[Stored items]
import Mathlib
import HarnessLib
import Summits.HubbardSuperconductivity.HubbardSuperconductivity.Theorems.KLProgrammeKLRegimeEngineIsoSupportCountRegime
import Summits.HubbardSuperconductivity.HubbardSuperconductivity.Theorems.KLProgrammeKLRegimeEngineSpaceTimeBallCount

/-!
# Route `KLProgramme` — ENGINE item stmt-HubbardSuperconductivity-20437, class #6 / (E5-F)ₙ producer, route (M): M1 calibration, piece 3 —
# the NEAR COEFFICIENT `ε³·N_R³·(∏_{j<3} #supp F̄_{m,ω_{j+1}})/(βL²)³` of the M3 shape is SCALE-FREE in the KL regime: `≤ (C·(ρ + Λ_m)³)³` at near radius `R = ρ/Λ_m`

Cell gate-hubbard-kl, seat hubbard-kl-k3c2-p2 (g11; owner-designate of M1 + M3 of route (M), pen (R59az)).  (R1) of the (α-0) memo in Lean, modulo the numeral: the near count
`N_R ≤ (2R/ε + 2)(2R + 2)²` (`card_spaceTimeBall_le_real`, p567688) contributes `ε·N_R ≤ (2R + 2)³ = 8(ρ + Λ_m)³/Λ_m³` per free leg at `R = ρ/Λ_m` (`ε ≤ 1`), the iso support count
`#supp/(βL²) ≤ C₀·Λ_m³` per leg (`card_support_klIsoFamily_div_le_of_thresholds`, …IsoSupportCountRegime), and the `Λ_m³` cancel:

* **`near_coefficient_klIso_le_of_thresholds`** — `∃ C > 0` absolute such that in the regime (`L ≥ β²`, `β ≤ M`), for every `m ≤ n_β`, iso label tuple `Ω`, pin `x₁` and `ρ ≥ 0`:
  `ε³·N_{ρ/Λ_m}³·(∏_{j<3} #supp F̄_{m,ω_{j+1}})/(βL²)³ ≤ (C·(ρ + Λ_m)³)³` (`C = 8·C₀`).

So the near term of `fixedTupleL1_klIsoKernelAt_le_of_ballValue_moments_counts` reads `≤ (C(ρ+Λ_m)³)³·(B/24 + (Λ_m+π/β)·3·Mom)` and the far term `3·Mom·Λ_m/ρ`; the choice of `ρ` and the
(E4-iso) moments `Mom` are M3 proper (T+).  Everything is proved; no definitions; nothing about the model is asserted; no numeral for `C` is claimed here
([paper] `C ≈ 8·10⁶`, see KL STATUS k3c2-p2 g11 ≈22:3xZ).  References: BGM 2006 §2.7 (2.69)–(2.71a) [cite: BenfattoGiulianiMastropietro2006].
-/

noncomputable section

namespace Summit.HubbardSuperconductivity.HubbardSuperconductivity.Theorems.EngineV8

set_option linter.dupNamespace false -- summit = problem name (single-conjunct summit), D-0017

open Set Finset Literature.MathematicalPhysics.QuantumLattice Literature.MathematicalPhysics.QuantumLattice.BandSectorCounting
open Literature.MathematicalPhysics.QuantumLattice.FermiRG Literature.Probability.LatticeModels Literature.Analysis.SpecialFunctions
open Summit.HubbardSuperconductivity.HubbardSuperconductivity.Theorems.DispersionFlow
open Summit.HubbardSuperconductivity.HubbardSuperconductivity.Theorems.KLRegimeSplit
open Summit.HubbardSuperconductivity.HubbardSuperconductivity.Theorems.KLProgrammeLegKernels
open Summit.HubbardSuperconductivity.HubbardSuperconductivity.Theorems.PerturbedFermiCurve
open Summit.HubbardSuperconductivity.HubbardSuperconductivity.Theorems.TorusFourierL2
open scoped Real

section Regime

open Classical

/-- **THE NEAR COEFFICIENT OF THE M3 SHAPE IS SCALE-FREE IN THE KL REGIME**: one absolute `C` with
`ε³·N_{ρ/Λ_m}³·(∏_{j<3} #supp F̄_{m,ω_{j+1}})/(βL²)³ ≤ (C·(ρ + Λ_m)³)³` for every admissible frame/window/coupling/temperature, `L ≥ β²`, `β ≤ M`, `m ≤ n_β`, `Ω`, `x₁`, `ρ ≥ 0`. -/
theorem near_coefficient_klIso_le_of_thresholds (ha : (-4 : ℝ) < -(6 / 5)) (hab : (-(6 / 5) : ℝ) ≤ -(1 / 10)) (hb : (-(1 / 10) : ℝ) < 0) :
    ∃ C : ℝ, 0 < C ∧ ∀ (R : RenConsts), (∀ j, 0 ≤ R.Gfr j) →
      ∀ (c U : ℝ), 0 < c →
      c ≤ min (min ((bandBounds ha hab hb).Dtmin / 4) ((bandBounds ha hab hb).rhomin / 4)) (1 / 40) / (12 * (R.Gfr 2 + 1)) → 0 < U →
      U ≤ min 1 (min (min ((bandBounds ha hab hb).Dtmin / 4) ((bandBounds ha hab hb).rhomin / 4)) (1 / 40) / (24 * (R.Gfr 0 + R.Gfr 1 + 1))) →
      ∀ β : ℝ, klBetaMin ≤ β → β ≤ Real.exp (c / U ^ 2) → ∀ μ ∈ klWindowC, ∀ K : TrigPolyC4v, FrameOK R U (nScales β) μ K →
      ∀ (L M : ℕ) [NeZero L] [NeZero M], β ^ 2 ≤ (L : ℝ) → β ≤ (M : ℝ) → ∀ m : ℕ, m ≤ nScales β →
      ∀ (Ω : Fin 4 → SectorLeg (sectorCount (2 * m))) (x₁ : SpaceTimeIdx L M) (ρ : ℝ), 0 ≤ ρ →
        imagTimeWeight β M ^ 3 *
              ((((univ : Finset (SpaceTimeIdx L M)).filter fun y => spaceTimeDist L M β x₁ y < ρ / klScale klE0 m).card : ℕ) : ℝ) ^ 3 *
            (∏ j : Fin 3, ((((univ : Finset (FreqMomentum L M)).filter fun q => klIsoFamily L M β μ K klE0 m (Ω j.succ).1.1 q ≠ 0).card : ℕ) : ℝ)) /
          (β * (L : ℝ) ^ 2) ^ 3 ≤
        (C * (ρ + klScale klE0 m) ^ 3) ^ 3 := by
  obtain ⟨C₀, hC₀, hcount⟩ := card_support_klIsoFamily_div_le_of_thresholds ha hab hb
  refine ⟨8 * C₀, by positivity, ?_⟩
  intro R hR c U hc hcle hU hUle β hβmin hβc μ hμ K hK L M _ _ hLβ hβM m hmN Ω x₁ ρ hρ
  have hβ0 : 0 < β := pos_of_klBetaMin_le hβmin
  have hL0 : (0 : ℝ) < L := Nat.cast_pos.2 (NeZero.pos L)
  have hM0 : (0 : ℝ) < M := Nat.cast_pos.2 (NeZero.pos M)
  set Λ : ℝ := klScale klE0 m with hΛdef
  have hΛ0 : 0 < Λ := klth_klScale_pos m
  set ε : ℝ := imagTimeWeight β M with hεdef
  have hε0 : 0 < ε := by rw [hεdef]; unfold imagTimeWeight; positivity
  have hε1 : ε ≤ 1 := by
    rw [hεdef, imagTimeWeight, div_le_one (by positivity)]; linarith
  set NR : ℝ := ((((univ : Finset (SpaceTimeIdx L M)).filter fun y => spaceTimeDist L M β x₁ y < ρ / Λ).card : ℕ) : ℝ) with hNR
  set S : Fin 3 → ℝ := fun j => ((((univ : Finset (FreqMomentum L M)).filter fun q =>
    klIsoFamily L M β μ K klE0 m (Ω j.succ).1.1 q ≠ 0).card : ℕ) : ℝ) with hS
  have hS0 : ∀ j, 0 ≤ S j := fun j => Nat.cast_nonneg _
  have hNR0 : 0 ≤ NR := Nat.cast_nonneg _
  -- `ε·N_R ≤ (2R + 2ε)(2R + 2)² ≤ (2R + 2)³ = 8(ρ + Λ)³/Λ³`
  have hR0 : 0 ≤ ρ / Λ := div_nonneg hρ hΛ0.le
  have hεN : ε * NR ≤ 8 * (ρ + Λ) ^ 3 / Λ ^ 3 := by
    have h1 := eps_mul_nearCount_le hε0 (card_spaceTimeBall_le_real hβ0 x₁ hR0)
    have h2 : (2 * (ρ / Λ) + 2 * ε) * (2 * (ρ / Λ) + 2) ^ 2 ≤ (2 * (ρ / Λ) + 2) ^ 3 := by
      have : 2 * (ρ / Λ) + 2 * ε ≤ 2 * (ρ / Λ) + 2 := by linarith
      calc (2 * (ρ / Λ) + 2 * ε) * (2 * (ρ / Λ) + 2) ^ 2 ≤ (2 * (ρ / Λ) + 2) * (2 * (ρ / Λ) + 2) ^ 2 :=
            mul_le_mul_of_nonneg_right this (by positivity)
        _ = (2 * (ρ / Λ) + 2) ^ 3 := by ring
    have e : (2 * (ρ / Λ) + 2) ^ 3 = 8 * (ρ + Λ) ^ 3 / Λ ^ 3 := by
      field_simp
      ring
    exact h1.trans (h2.trans e.le)
  -- per leg: `ε·N_R·S_j/(βL²) ≤ 8(ρ+Λ)³/Λ³ · C₀ Λ³ = 8 C₀ (ρ+Λ)³`
  have hleg : ∀ j : Fin 3, ε * NR * S j / (β * (L : ℝ) ^ 2) ≤ 8 * C₀ * (ρ + Λ) ^ 3 := by
    intro j
    have hSj : S j / (β * (L : ℝ) ^ 2) ≤ C₀ * Λ ^ 3 := hcount R hR c U hc hcle hU hUle β hβmin hβc μ hμ K hK L M hLβ m hmN (Ω j.succ).1.1
    have hSj0 : 0 ≤ S j / (β * (L : ℝ) ^ 2) := div_nonneg (hS0 j) (by positivity)
    calc ε * NR * S j / (β * (L : ℝ) ^ 2) = (ε * NR) * (S j / (β * (L : ℝ) ^ 2)) := by ring
      _ ≤ (8 * (ρ + Λ) ^ 3 / Λ ^ 3) * (C₀ * Λ ^ 3) := mul_le_mul hεN hSj hSj0 (by positivity)
      _ = 8 * C₀ * (ρ + Λ) ^ 3 := by field_simp
  have hleg0 : ∀ j : Fin 3, 0 ≤ ε * NR * S j / (β * (L : ℝ) ^ 2) := fun j => by
    have := hS0 j; positivity
  rw [near_coefficient_eq_prod ε NR β L S]
  calc ∏ j : Fin 3, ε * NR * S j / (β * (L : ℝ) ^ 2) ≤ ∏ _j : Fin 3, 8 * C₀ * (ρ + Λ) ^ 3 :=
        prod_le_prod (fun j _ => hleg0 j) fun j _ => hleg j
    _ = (8 * C₀ * (ρ + Λ) ^ 3) ^ 3 := by rw [prod_const, card_univ, Fintype.card_fin]

end Regime

end Summit.HubbardSuperconductivity.HubbardSuperconductivity.Theorems.EngineV8

end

EXERCISE OBJECTIVE: Exact duplication is required for the lines above, from the line that contains "(C * (ρ + klScale" to the line that contains "rw [hεdef, imagTimeWeight, div_le_one", inclusive; omit all others.

OUTPUT OF THE TASK:
        (C * (ρ + klScale klE0 m) ^ 3) ^ 3 := by
  obtain ⟨C₀, hC₀, hcount⟩ := card_support_klIsoFamily_div_le_of_thresholds ha hab hb
  refine ⟨8 * C₀, by positivity, ?_⟩
  intro R hR c U hc hcle hU hUle β hβmin hβc μ hμ K hK L M _ _ hLβ hβM m hmN Ω x₁ ρ hρ
  have hβ0 : 0 < β := pos_of_klBetaMin_le hβmin
  have hL0 : (0 : ℝ) < L := Nat.cast_pos.2 (NeZero.pos L)
  have hM0 : (0 : ℝ) < M := Nat.cast_pos.2 (NeZero.pos M)
  set Λ : ℝ := klScale klE0 m with hΛdef
  have hΛ0 : 0 < Λ := klth_klScale_pos m
  set ε : ℝ := imagTimeWeight β M with hεdef
  have hε0 : 0 < ε := by rw [hεdef]; unfold imagTimeWeight; positivity
  have hε1 : ε ≤ 1 := by
    rw [hεdef, imagTimeWeight, div_le_one (by positivity)]; linarith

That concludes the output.